California’s rules have helped balance the judiciary’s independence with the public’s fair insistence on accountability, but even this state’s reasonable retention process has been subject to tilt. Most notable was the 1986 retention election that removed Chief Justice Rose Bird and two associate justices, Cruz Reynoso and Joseph Grodin. Much reflection has gone into that race in the decades since, and opinions differ on its merits. Two truths, however, stand the test of deep inquiry: The forces arrayed against Bird were not motivated solely by her opposition to the death penalty — that was cover for a second complaint, which was her defense of consumer rights against corporate power — and Reynoso and Grodin were victims of a special-interest crusade against a vulnerable chief.
Would that we could relegate that episode to California’s history. In fact, the state rumbles with discontent over its high court and chief, and those stirrings contain alarming echoes of the battle of 1986.

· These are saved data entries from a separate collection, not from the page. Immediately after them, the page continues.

/-
Copyright (c) 2026. All rights reserved.
Released under Apache 2.0 license as described in the file LICENSE.
-/
import Mathlib
import HarnessLib
import Literature.NumberTheory.LFunctions.AndersonStarkLiouville
import Literature.NumberTheory.LFunctions.ConreyIwaniec2002Thm61DivisorMoments
import Literature.NumberTheory.Sieve.SelbergSymmetryFormula

/-! # Series bound for far-field shell decomposition

This file proves an auxiliary series bound needed for the far-field estimate in the
Hardy-Littlewood-Lehmer split dictionary approach.

## Main result

* `series_log_div_sq_le`: For `t ≥ 100`, `∑_{n≥1} log(t+n+2)/n² ≤ 2 log t + 10`.
-/

set_option linter.dupNamespace false
set_option maxHeartbeats 400000

namespace Summit.RiemannHypothesis.RiemannHypothesis.Theorems.DictionaryFarFieldSeries

open scoped Real
open BigOperators Topology
open Literature.NumberTheory.LFunctions

/-- For `t ≥ 1` and `n ≥ 1`, we have `t + n + 2 ≤ t * (n + 3)`. -/
lemma add_add_two_le_mul_add_three {t : ℝ} {n : ℕ} (ht : 1 ≤ t) (hn : 1 ≤ n) :
    t + n + 2 ≤ t * (n + 3) := by
  have hn' : (1 : ℝ) ≤ n := Nat.one_le_cast.mpr hn
  nlinarith

/-- For `n ≥ 1`, we have `n + 3 ≤ 4 * n`. -/
lemma add_three_le_four_mul {n : ℕ} (hn : 1 ≤ n) : (n : ℝ) + 3 ≤ 4 * n := by
  have : (1 : ℝ) ≤ n := Nat.one_le_cast.mpr hn
  linarith

/-- For `n ≥ 1`, `log(n + 3) ≤ 2 + log n`. -/
lemma log_add_three_le {n : ℕ} (hn : 1 ≤ n) :
    Real.log ((n : ℝ) + 3) ≤ 2 + Real.log n := by
  have hn' : (0 : ℝ) < n := Nat.cast_pos.mpr (Nat.pos_of_ne_zero (Nat.one_le_iff_ne_zero.mp hn))
  have h4n : (n : ℝ) + 3 ≤ 4 * n := add_three_le_four_mul hn
  calc Real.log ((n : ℝ) + 3)
      ≤ Real.log (4 * n) := Real.log_le_log (by linarith) h4n
    _ = Real.log 4 + Real.log n := Real.log_mul (by norm_num) hn'.ne'
    _ ≤ 2 + Real.log n := by linarith [Literature.NumberTheory.Sieve.SelbergSymmetry.log_four_lt_two]

/-- The function `n ↦ 1/n²` is summable over `ℕ`. -/
lemma summable_one_div_sq : Summable fun n : ℕ => (1 : ℝ) / (n : ℝ) ^ 2 :=
  Real.summable_one_div_nat_pow.mpr (by norm_num : 1 < 2)

/-- For `t ≥ 100` and `n ≥ 1`, `log(t + n + 2) ≤ log t + log(n + 3)`. -/
lemma log_add_le {t : ℝ} {n : ℕ} (ht : 1 ≤ t) (hn : 1 ≤ n) :
    Real.log (t + n + 2) ≤ Real.log t + Real.log ((n : ℝ) + 3) := by
  have htpos : 0 < t := lt_of_lt_of_le zero_lt_one ht
  have hn3pos : (0 : ℝ) < (n : ℝ) + 3 := by positivity
  have hmul_pos : 0 < t * ((n : ℝ) + 3) := mul_pos htpos hn3pos
  have hle := add_add_two_le_mul_add_three ht hn
  calc Real.log (t + n + 2)
      ≤ Real.log (t * ((n : ℝ) + 3)) := Real.log_le_log (by linarith) hle
    _ = Real.log t + Real.log ((n : ℝ) + 3) := Real.log_mul htpos.ne' hn3pos.ne'

/-- The function `n ↦ log n / n²` is summable over `ℕ`. Standard result using comparison with 1/n^(3/2). -/
lemma summable_log_div_sq : Summable fun n : ℕ => Real.log n / (n : ℝ) ^ 2 := by
  -- From CI we get Σ (1+log(h+1))/(h+1)² summable, which gives Σ log(h+1)/(h+1)² summable
  -- by comparison (subtracting Σ 1/(h+1)² which is also summable).
  have hCI := ConreyIwaniec2002.Thm61DivisorMoments.tsum_log_div_sq_le_three.1
  have hs1 : Summable fun n : ℕ => (1 : ℝ) / (n : ℝ) ^ 2 := summable_one_div_sq
  have hs1' : Summable fun h : ℕ => (1 : ℝ) / ((h : ℝ) + 1) ^ 2 := by
    have hsnat := (summable_nat_add_iff 1).mpr hs1
    refine hsnat.congr fun h => ?_
    congr 1
    simp only [Nat.cast_add, Nat.cast_one]
  have hsCI_sub : Summable fun h : ℕ => Real.log ((h : ℝ) + 1) / ((h : ℝ) + 1) ^ 2 := by
    have hCI' : Summable fun h : ℕ => (1 + Real.log ((h : ℝ) + 1)) / ((h : ℝ) + 1) ^ 2 := hCI
    have hsub := hCI'.sub hs1'
    refine hsub.congr fun h => ?_
    have hpos : (0 : ℝ) < (h : ℝ) + 1 := by positivity
    have hposq : ((h : ℝ) + 1) ^ 2 ≠ 0 := by positivity
    field_simp; ring
  -- Now Σ_{h≥0} log(h+1)/(h+1)² is summable, which is Σ_{n≥1} log n / n².
  -- Use: Summable f ↔ Summable (n ↦ f(n+1)) by summable_nat_add_iff.
  -- We want Summable (n ↦ log n / n²). Using ← summable_nat_add_iff 1, we need
  -- Summable (m ↦ log (m+1) / (m+1)²), which is exactly hsCI_sub.
  rw [← summable_nat_add_iff 1]
  refine hsCI_sub.congr fun n => ?_
  simp only [Nat.cast_add, Nat.cast_one]

/-- `∑_{n≥1} log n / n² ≤ 2`. Uses `tsum_log_div_sq_le_three` from ConreyIwaniec2002. -/
lemma tsum_log_div_sq_le_two : ∑' n : ℕ, Real.log n / (n : ℝ) ^ 2 ≤ 2 := by
  -- CI: Σ_{h≥0} (1+log(h+1))/(h+1)² ≤ 3 with h=0 term = (1+log 1)/1 = 1.
  -- So Σ_{h≥1} (1+log(h+1))/(h+1)² ≤ 2, i.e. Σ_{k≥2} (1+log k)/k² ≤ 2.
  -- For n ≥ 1, log n / n² ≤ (1+log n) / n². So Σ_{n≥1} log n / n² = 0 + Σ_{n≥2} log n / n²
  -- ≤ Σ_{n≥2} (1+log n) / n² ≤ 2.
  have hCI := ConreyIwaniec2002.Thm61DivisorMoments.tsum_log_div_sq_le_three
  have hs_CI : Summable fun h : ℕ => (1 + Real.log ((h : ℝ) + 1)) / ((h : ℝ) + 1) ^ 2 := hCI.1
  have hle_CI : ∑' h : ℕ, (1 + Real.log ((h : ℝ) + 1)) / ((h : ℝ) + 1) ^ 2 ≤ 3 := hCI.2
  have hslog : Summable fun n : ℕ => Real.log n / (n : ℝ) ^ 2 := summable_log_div_sq
  -- h=0 term of CI series is (1 + log 1)/1² = 1
  have h0_CI : (1 + Real.log ((0 : ℕ) + 1)) / ((0 : ℕ) + 1 : ℝ) ^ 2 = 1 := by simp [Real.log_one]
  -- Split CI series at h=0: 1 + Σ_{h≥1} ... ≤ 3, so Σ_{h≥1} ... ≤ 2
  rw [hs_CI.tsum_eq_zero_add, h0_CI] at hle_CI
  -- Σ_{h≥0} f(h+1) ≤ 2 where f(k) = (1+log k)/k² for k ≥ 2
  -- This equals Σ_{k≥2} (1+log k)/k²
  have hs1' : Summable fun h : ℕ => (1 + Real.log ((h : ℝ) + 2)) / ((h : ℝ) + 2) ^ 2 := by
    have hsnat := (summable_nat_add_iff 1).mpr hs_CI
    refine hsnat.congr fun h => ?_
    simp only [Nat.cast_add, Nat.cast_one]; ring_nf
  have hle1' : ∑' h : ℕ, (1 + Real.log ((h : ℝ) + 2)) / ((h : ℝ) + 2) ^ 2 ≤ 2 := by
    have heq : ∑' h : ℕ, (1 + Real.log ((h : ℝ) + 2)) / ((h : ℝ) + 2) ^ 2 =
               ∑' b : ℕ, (1 + Real.log (((b + 1 : ℕ) : ℝ) + 1)) / (((b + 1 : ℕ) : ℝ) + 1) ^ 2 := by
      congr 1; ext h; simp only [Nat.cast_add, Nat.cast_one]; ring_nf
    -- From hle_CI: 1 + Σ_{b≥0} f(b+1) ≤ 3, so Σ_{b≥0} f(b+1) ≤ 2
    -- where f(b+1) = (1 + log((b+1)+1)) / ((b+1)+1)²
    linarith
  -- Now: log n / n² for n ≥ 2 is ≤ (1 + log n) / n²
  -- Σ_{n≥0} log n / n² = 0 + 0 + Σ_{n≥2} log n / n²
  have hs0 : Real.log (0 : ℕ) / (0 : ℕ) ^ 2 = 0 := by simp
  have hs1 : Real.log (1 : ℕ) / (1 : ℕ) ^ 2 = 0 := by simp [Real.log_one]
  have hslog' : Summable fun h : ℕ => Real.log ((h : ℝ) + 2) / ((h : ℝ) + 2) ^ 2 := by
    have hsnat := (summable_nat_add_iff 2).mpr hslog
    refine hsnat.congr fun h => ?_
    simp only [Nat.cast_add, Nat.cast_ofNat]
  have hterm' : ∀ h : ℕ, Real.log ((h : ℝ) + 2) / ((h : ℝ) + 2) ^ 2 ≤
      (1 + Real.log ((h : ℝ) + 2)) / ((h : ℝ) + 2) ^ 2 := fun h => by
    have hh2pos : (0 : ℝ) < (h : ℝ) + 2 := by positivity
    have h1h2 : (1 : ℝ) ≤ (h : ℝ) + 2 := by have : (0 : ℝ) ≤ (h : ℝ) := Nat.cast_nonneg h; linarith
    have hlog2 : 0 ≤ Real.log ((h : ℝ) + 2) := Real.log_nonneg h1h2
    gcongr; linarith
  have hle' : ∑' h : ℕ, Real.log ((h : ℝ) + 2) / ((h : ℝ) + 2) ^ 2 ≤ 2 :=
    (Summable.tsum_le_tsum hterm' hslog' hs1').trans hle1'
  -- Σ_{n≥0} log n / n² = 0 + 0 + Σ_{n≥2} log n / n²
  rw [hslog.tsum_eq_zero_add, hs0, zero_add]
  have hslog1 : Summable fun n : ℕ => Real.log (((n + 1 : ℕ) : ℝ)) / ((n + 1 : ℕ) : ℝ) ^ 2 :=
    (summable_nat_add_iff 1).mpr hslog
  rw [hslog1.tsum_eq_zero_add]
  simp only [Nat.cast_one, Real.log_one, zero_div, zero_add]
  -- Now: Σ_{n≥0} log((n+1)+1)/((n+1)+1)² = Σ_{h≥0} log(h+2)/(h+2)² ≤ 2
  have heq : (fun n : ℕ => Real.log (((n + 1 : ℕ) + 1 : ℕ) : ℝ) / ((((n + 1 : ℕ) + 1 : ℕ)) : ℝ) ^ 2) =
             fun h : ℕ => Real.log ((h : ℝ) + 2) / ((h : ℝ) + 2) ^ 2 := by
    ext h; simp only [Nat.cast_add, Nat.cast_one]; ring_nf
  rw [heq]
  exact hle'

/-- `∑_{n≥1} log(n+3) / n² ≤ 6`. -/
lemma tsum_log_add_three_div_sq_le : ∑' n : ℕ, Real.log ((n : ℝ) + 3) / (n : ℝ) ^ 2 ≤ 6 := by
  have hs1 : Summable fun n : ℕ => (1 : ℝ) / (n : ℝ) ^ 2 := summable_one_div_sq
  have hslog : Summable fun n : ℕ => Real.log n / (n : ℝ) ^ 2 := summable_log_div_sq
  have hs2 : Summable fun n : ℕ => (2 : ℝ) / (n : ℝ) ^ 2 := (hs1.mul_left 2).congr fun n => by ring
  have hs : Summable fun n : ℕ => Real.log ((n : ℝ) + 3) / (n : ℝ) ^ 2 := by
    refine .of_nonneg_of_le ?_ ?_ (hs2.add hslog)
    · intro n
      have h1n3 : (1 : ℝ) ≤ (n : ℝ) + 3 := by have : (0 : ℝ) ≤ (n : ℝ) := Nat.cast_nonneg n; linarith
      exact div_nonneg (Real.log_nonneg h1n3) (sq_nonneg _)
    · intro n
      by_cases hn : n = 0
      · subst hn; simp
      · have hn' : 1 ≤ n := Nat.one_le_iff_ne_zero.mpr hn
        have hbound := log_add_three_le hn'
        have hnsq : (n : ℝ) ^ 2 ≠ 0 := by positivity
        calc Real.log ((n : ℝ) + 3) / (n : ℝ) ^ 2
            ≤ (2 + Real.log n) / (n : ℝ) ^ 2 := by gcongr
          _ = 2 / (n : ℝ) ^ 2 + Real.log n / (n : ℝ) ^ 2 := by field_simp
  have hterm_le : ∀ n : ℕ, Real.log ((n : ℝ) + 3) / (n : ℝ) ^ 2 ≤
      2 / (n : ℝ) ^ 2 + Real.log n / (n : ℝ) ^ 2 := by
    intro n
    by_cases hn : n = 0
    · subst hn; simp
    · have hn' : 1 ≤ n := Nat.one_le_iff_ne_zero.mpr hn
      have hbound := log_add_three_le hn'
      have hnsq : (n : ℝ) ^ 2 ≠ 0 := by positivity
      calc Real.log ((n : ℝ) + 3) / (n : ℝ) ^ 2
          ≤ (2 + Real.log n) / (n : ℝ) ^ 2 := by gcongr
        _ = 2 / (n : ℝ) ^ 2 + Real.log n / (n : ℝ) ^ 2 := by field_simp
  calc ∑' n : ℕ, Real.log ((n : ℝ) + 3) / (n : ℝ) ^ 2
      ≤ ∑' n : ℕ, (2 / (n : ℝ) ^ 2 + Real.log n / (n : ℝ) ^ 2) :=
        Summable.tsum_le_tsum hterm_le hs (hs2.add hslog)
    _ = 2 * ∑' n : ℕ, 1 / (n : ℝ) ^ 2 + ∑' n : ℕ, Real.log n / (n : ℝ) ^ 2 := by
        rw [Summable.tsum_add hs2 hslog, ← tsum_mul_left]; ring_nf
    _ ≤ 2 * 2 + 2 := by nlinarith [tsum_one_div_sq_le_two, tsum_log_div_sq_le_two]
    _ = 6 := by ring

/-- The function `n ↦ log(t+n+2)/n²` (with value 0 at n=0) is summable for `t ≥ 1`. -/
lemma summable_log_add_div_sq {t : ℝ} (ht : 1 ≤ t) :
    Summable fun n : ℕ => if n = 0 then (0 : ℝ) else Real.log (t + n + 2) / (n : ℝ) ^ 2 := by
  have hs1 : Summable fun n : ℕ => (1 : ℝ) / (n : ℝ) ^ 2 := summable_one_div_sq
  have hslog : Summable fun n : ℕ => Real.log n / (n : ℝ) ^ 2 := summable_log_div_sq
  have hs2 : Summable fun n : ℕ => (2 : ℝ) / (n : ℝ) ^ 2 := (hs1.mul_left 2).congr fun n => by ring
  have hslog3 : Summable fun n : ℕ => Real.log ((n : ℝ) + 3) / (n : ℝ) ^ 2 := by
    refine .of_nonneg_of_le ?_ ?_ (hs2.add hslog)
    · intro n
      have h1n3 : (1 : ℝ) ≤ (n : ℝ) + 3 := by have : (0 : ℝ) ≤ (n : ℝ) := Nat.cast_nonneg n; linarith
      exact div_nonneg (Real.log_nonneg h1n3) (sq_nonneg _)
    · intro n; by_cases hn : n = 0
      · subst hn; simp
      · have hn' : 1 ≤ n := Nat.one_le_iff_ne_zero.mpr hn
        have hbound := log_add_three_le hn'
        have hnsq : (n : ℝ) ^ 2 ≠ 0 := by positivity
        calc Real.log ((n : ℝ) + 3) / (n : ℝ) ^ 2
            ≤ (2 + Real.log n) / (n : ℝ) ^ 2 := by gcongr
          _ = 2 / (n : ℝ) ^ 2 + Real.log n / (n : ℝ) ^ 2 := by field_simp
  have hslogt : Summable fun n : ℕ => |Real.log t| / (n : ℝ) ^ 2 := (hs1.mul_left |Real.log t|).congr fun n => by ring
  refine .of_nonneg_of_le ?_ ?_ (hslogt.add hslog3)
  · intro n; split_ifs
    · exact le_refl 0
    · have htpos : 0 < t := lt_of_lt_of_le zero_lt_one ht
      exact div_nonneg (Real.log_nonneg (by linarith : 1 ≤ t + n + 2)) (sq_nonneg _)
  · intro n; split_ifs with hn
    · subst hn; simp
    · have hn' : 1 ≤ n := Nat.one_le_iff_ne_zero.mpr hn
      have hlog_le := log_add_le ht hn'
      have htpos : 0 < t := lt_of_lt_of_le zero_lt_one ht
      have h1n3 : (1 : ℝ) ≤ (n : ℝ) + 3 := by have : (0 : ℝ) ≤ (n : ℝ) := Nat.cast_nonneg n; linarith
      have hlog3 : 0 ≤ Real.log ((n : ℝ) + 3) := Real.log_nonneg h1n3
      have hnsq : (n : ℝ) ^ 2 ≠ 0 := by positivity
      calc Real.log (t + n + 2) / (n : ℝ) ^ 2
          ≤ (Real.log t + Real.log ((n : ℝ) + 3)) / (n : ℝ) ^ 2 := by gcongr
        _ ≤ (|Real.log t| + Real.log ((n : ℝ) + 3)) / (n : ℝ) ^ 2 := by gcongr; exact le_abs_self _
        _ = |Real.log t| / (n : ℝ) ^ 2 + Real.log ((n : ℝ) + 3) / (n : ℝ) ^ 2 := by field_simp

/-- Series bound: `∑_{n≥1} log(t+n+2)/n² ≤ 2 log t + 10` for `t ≥ 100`. -/
theorem series_log_div_sq_le (t : ℝ) (ht : 100 ≤ t) :
    ∑' n : ℕ, (if n = 0 then 0 else Real.log (t + n + 2) / (n : ℝ) ^ 2) ≤ 2 * Real.log t + 10 := by
  have ht1 : 1 ≤ t := le_trans (by norm_num : (1 : ℝ) ≤ 100) ht
  have htpos : 0 < t := lt_of_lt_of_le zero_lt_one ht1
  have hlogt_pos : 0 < Real.log t := Real.log_pos (by linarith : 1 < t)
  have hs := summable_log_add_div_sq ht1
  have hs1 : Summable fun n : ℕ => (1 : ℝ) / (n : ℝ) ^ 2 := summable_one_div_sq
  have hslog : Summable fun n : ℕ => Real.log n / (n : ℝ) ^ 2 := summable_log_div_sq
  have hs2 : Summable fun n : ℕ => (2 : ℝ) / (n : ℝ) ^ 2 := (hs1.mul_left 2).congr fun n => by ring
  have hs3 : Summable fun n : ℕ => Real.log ((n : ℝ) + 3) / (n : ℝ) ^ 2 := by
    refine .of_nonneg_of_le ?_ ?_ (hs2.add hslog)
    · intro n
      have h1n3 : (1 : ℝ) ≤ (n : ℝ) + 3 := by have : (0 : ℝ) ≤ (n : ℝ) := Nat.cast_nonneg n; linarith
      exact div_nonneg (Real.log_nonneg h1n3) (sq_nonneg _)
    · intro n; by_cases hn : n = 0
      · subst hn; simp
      · have hn' : 1 ≤ n := Nat.one_le_iff_ne_zero.mpr hn
        have hbound := log_add_three_le hn'
        have hnsq : (n : ℝ) ^ 2 ≠ 0 := by positivity
        calc Real.log ((n : ℝ) + 3) / (n : ℝ) ^ 2
            ≤ (2 + Real.log n) / (n : ℝ) ^ 2 := by gcongr
          _ = 2 / (n : ℝ) ^ 2 + Real.log n / (n : ℝ) ^ 2 := by field_simp
  have hslogt : Summable fun n : ℕ => Real.log t / (n : ℝ) ^ 2 := (hs1.mul_left (Real.log t)).congr fun n => by ring
  have hterm_le : ∀ n : ℕ, (if n = 0 then 0 else Real.log (t + n + 2) / (n : ℝ) ^ 2) ≤
      Real.log t / (n : ℝ) ^ 2 + Real.log ((n : ℝ) + 3) / (n : ℝ) ^ 2 := fun n => by
    split_ifs with hn
    · subst hn; simp
    · have hn' : 1 ≤ n := Nat.one_le_iff_ne_zero.mpr hn
      have hlog_le := log_add_le ht1 hn'
      have hnsq : (n : ℝ) ^ 2 ≠ 0 := by positivity
      calc Real.log (t + n + 2) / (n : ℝ) ^ 2
          ≤ (Real.log t + Real.log ((n : ℝ) + 3)) / (n : ℝ) ^ 2 := by gcongr
        _ = Real.log t / (n : ℝ) ^ 2 + Real.log ((n : ℝ) + 3) / (n : ℝ) ^ 2 := by field_simp
  calc ∑' n : ℕ, (if n = 0 then (0 : ℝ) else Real.log (t + n + 2) / (n : ℝ) ^ 2)
      ≤ ∑' n : ℕ, (Real.log t / (n : ℝ) ^ 2 + Real.log ((n : ℝ) + 3) / (n : ℝ) ^ 2) :=
        Summable.tsum_le_tsum hterm_le hs (hslogt.add hs3)
    _ = ∑' n : ℕ, Real.log t / (n : ℝ) ^ 2 + ∑' n : ℕ, Real.log ((n : ℝ) + 3) / (n : ℝ) ^ 2 :=
        Summable.tsum_add hslogt hs3
    _ = Real.log t * ∑' n : ℕ, 1 / (n : ℝ) ^ 2 + ∑' n : ℕ, Real.log ((n : ℝ) + 3) / (n : ℝ) ^ 2 := by
        congr 1; rw [← tsum_mul_left]; ring_nf
    _ ≤ Real.log t * 2 + 6 := by nlinarith [tsum_one_div_sq_le_two, tsum_log_add_three_div_sq_le]
    _ = 2 * Real.log t + 6 := by ring
    _ ≤ 2 * Real.log t + 10 := by linarith

end Summit.RiemannHypothesis.RiemannHypothesis.Theorems.DictionaryFarFieldSeries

At issue are the court’s rulings on same-sex marriage and Proposition 8, and its chief justice, Ronald M. George. In May 2008, the court overturned the state’s ban on gay marriage, striking a victory for civil rights in the grandest tradition of constitutional protection of minorities. A few months later, after voters approved Proposition 8 and amended the state Constitution to ban the same institution that the court had upheld, George and his colleagues upheld the amendment. Both times, George wrote for the majority. He thus angered opponents of gay marriage in 2008 and supporters of it in 2009.
By California’s rules, George faces a retention election in 2010, and some predict that he could face challenges from either side — or even both — in this polarizing debate.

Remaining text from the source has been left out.